3 RESULTS 3.1 Temperature,salinity and nutrientsWater temperature in GWC was in the range 0.49-1.15℃ (mean: 0.72℃) and 0.72-1.36℃ (mean: 1.02℃) in AC. Salinity in GWC ranged from 34.02 to 34.21 and from 33.97 to 34.14 in AC. One-way ANOVA tests show that the differences in temperature and salinity between the two coves are both statistically significant (p<0.05). This indicates a difference in the hydrological regimes of the two coves,most likely because of differences in river discharge and variations in bathymetry.

Both temperature and salinity showed similar trends in the two coves: Temperature decreased with depth,while salinity increased from the inner regions to the outer regions of the coves. Higher temperatures and lower salinities were at depths <10 m in both coves. As shown in Figure 2,temperature and salinity show a negative correlation (r =-0.79,p<0.01,n =37) where higher seawater temperature corresponds to lower salinity. Although no runoff records are available for this region,this pattern implies that meltwater discharge from King George Island affects both coves,especially the upper layer of seawater.

Figure 2 Temperature and salinity profiles in GWC and AC. a, temperature in GWC; b, salinity in GWC; c, temperature in AC; d, temperature in AC (profiles were gridded using a weighted average method).

Concentrations of nitrate (GWC: 24.94 μmol·L-1,AC: 24.92 μmol·L-1),phosphate (GWC: 1.94 μmol·L-1,AC: 1.96 μmol·L-1) and silicate (GWC: 78.61 μmol·L-1,AC: 79.32 μmol·L-1) showed little difference between the two coves.

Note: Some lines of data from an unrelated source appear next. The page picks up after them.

import Mathlib
import Summits.Parity.BatemanHorn.Theses.IsogenyRedei
import Summits.Parity.BatemanHorn.Theorems.IsogenyRedeiSplitBlockJacobiWeylDefs
import Summits.Parity.BatemanHorn.Theorems.IsogenyRedeiSplitBlockJacobiBulkReductionHolds
import Summits.Parity.BatemanHorn.Theorems.IsogenyRedeiSplitBlockJacobiPoissonReduction
import HarnessLib

/-!
# `SplitBlockJacobi` from the twisted root Weyl sum bound on the deep tiers (R1 ⇒ crux)

Crux `IsogenyRedei.SplitBlockJacobi` (stmt-Parity-11583), line `cofactor-root-discrepancy` (second lead).  With
`stub_poissonReduction` (`…PoissonReduction`: `TierWeylBound θ μ → D^{bulk}_{θ,μ} = o(x)`) and the unconditional
reduction `splitBlockJacobi_of_bulkDiscrepancyCancels` (`…BulkReductionHolds`: R2 ⇒ crux) in the tree, the
remaining registered open stub of the line, `stub_weylDeep` (= `TierWeylBound θ μ` for all `θ ∈ (1/2,1)`,
`μ ∈ (0,2/3)`), implies the crux: `TierWeylBound θ ·` is antitone in the tier `μ` (a larger `μ` only shrinks the
box range `P₁P₂ ≤ x^{2−μ}`), so the deep tiers give every tier, Poisson gives R2, and R2 gives the crux.  This is
the ENGINE-side currency (R1) of the line's residual, one import away for any future engine.
-/

noncomputable section

open Filter

namespace Summit.Parity.BatemanHorn.Cruxes.SplitBlockJacobi.CofactorRootDiscrepancy

/-- `TierWeylBound θ ·` is antitone: a bound down to tier `μ₀` gives every shallower tier `μ ≥ μ₀`
(the hypothesis `P₁P₂ ≤ x^{2−μ}` only gets stronger). -/
theorem tierWeylBound_mono {θ μ₀ μ : ℝ} (hle : μ₀ ≤ μ) (h : TierWeylBound θ μ₀) : TierWeylBound θ μ := by
  obtain ⟨ε₀, hε₀, x₀, hx⟩ := h
  refine ⟨ε₀, hε₀, max x₀ 1, fun x hxx P₁ P₁' P₂ P₂' h1 h2 h3 h4 h5 h6 h7 => ?_⟩
  have hx₀ : x₀ ≤ x := le_trans (le_max_left _ _) hxx
  have hx1 : (1 : ℝ) ≤ (x : ℝ) := by exact_mod_cast le_trans (le_max_right x₀ 1) hxx
  exact hx x hx₀ P₁ P₁' P₂ P₂' h1 h2 h3 h4 h5 h6
    (h7.trans (Real.rpow_le_rpow_of_exponent_le hx1 (by linarith)))

/-- **R1 (deep tiers) ⇒ crux.**  If `TierWeylBound θ μ` holds for every `θ ∈ (1/2,1)` and every deep tier
`μ ∈ (0, 2/3)` — i.e. the registered stub `stub_weylDeep` — then `SplitBlockJacobi` holds.
Proof: antitonicity extends the bound to all `μ ∈ (0,1)`; `stub_poissonReduction` turns it into the
`h`-summed bulk discrepancy statement R2 (through the definitional unfolding `dbulk_eq_sum`); and
`splitBlockJacobi_of_bulkDiscrepancyCancels` (stubs 1–3 discharged) gives the crux. -/
theorem splitBlockJacobi_of_weylDeep :
    (∀ θ μ : ℝ, 1 / 2 < θ → θ < 1 → 0 < μ → μ < 2 / 3 →
      Summit.Parity.BatemanHorn.Cruxes.SplitBlockJacobi.CofactorRootDiscrepancy.TierWeylBound θ μ) →
    Summit.Parity.BatemanHorn.Theses.IsogenyRedei.SplitBlockJacobi := by
  intro hW
  refine splitBlockJacobi_of_bulkDiscrepancyCancels ?_
  intro θ μ hθ₁ hθ₂ hμ0 hμ1 ε hε
  have hT : TierWeylBound θ μ := by
    by_cases h : μ < 2 / 3
    · exact hW θ μ hθ₁ hθ₂ hμ0 h
    · exact tierWeylBound_mono (by linarith [not_lt.mp h])
        (hW θ (1 / 2) hθ₁ hθ₂ (by norm_num) (by norm_num))
  have hP := stub_poissonReduction θ μ hθ₁ hθ₂ hμ0 hμ1 hT ε hε
  simp only [dbulk_eq_sum] at hP
  exact hP

end Summit.Parity.BatemanHorn.Cruxes.SplitBlockJacobi.CofactorRootDiscrepancy

end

Concentrations of these compounds in the river discharge into the two coves are in the range of 0.95- 3.10 μmol·L-1 for nitrate,0.12-0.21 μmol·L-1 for phosphate and 19.32-39.02 μmol·L-1 for silicate,much lower than those of GWC and AC (Gao et al,2015,submitted). Nitrate shows a weak positive correlation with salinity (r=0.54,p<0.01,n=37) because of the greater difference between the river and seawater nitrate concentrations. No significant correlations between salinity and phosphate (r=0.13,p>0.05,n=37) and silicate (r = 0.05,p >0.05,n=37) were found. The patterns of temperature,salinity and nutrient levels suggest that river runoff dilutes nutrient concentration in these two coves.

3.2 Distributions of POC,Chl-a and δ13CDistributions of POC,Chl-a and δ13C in GWC and AC are shown in Figure 3. POC was in the range of 50.51- 115.41 μg·L-1 (mean: 77.69±17.27 μg·L-1) in GWC and 63.42-101.79 μg·L-1 (mean: 82.67±11.83 μg·L-1) in AC. The concentration of POC in GWC gradually increased from the inner cove to the outer cove. The highest concentration was recorded at station G5,but this station also had a low POC concentration in the surface layer. However,the distribution of POC in AC exhibited higher concentrations at station A1 and A4,with the lowest concentration observed at station A3,in the middle of the cove.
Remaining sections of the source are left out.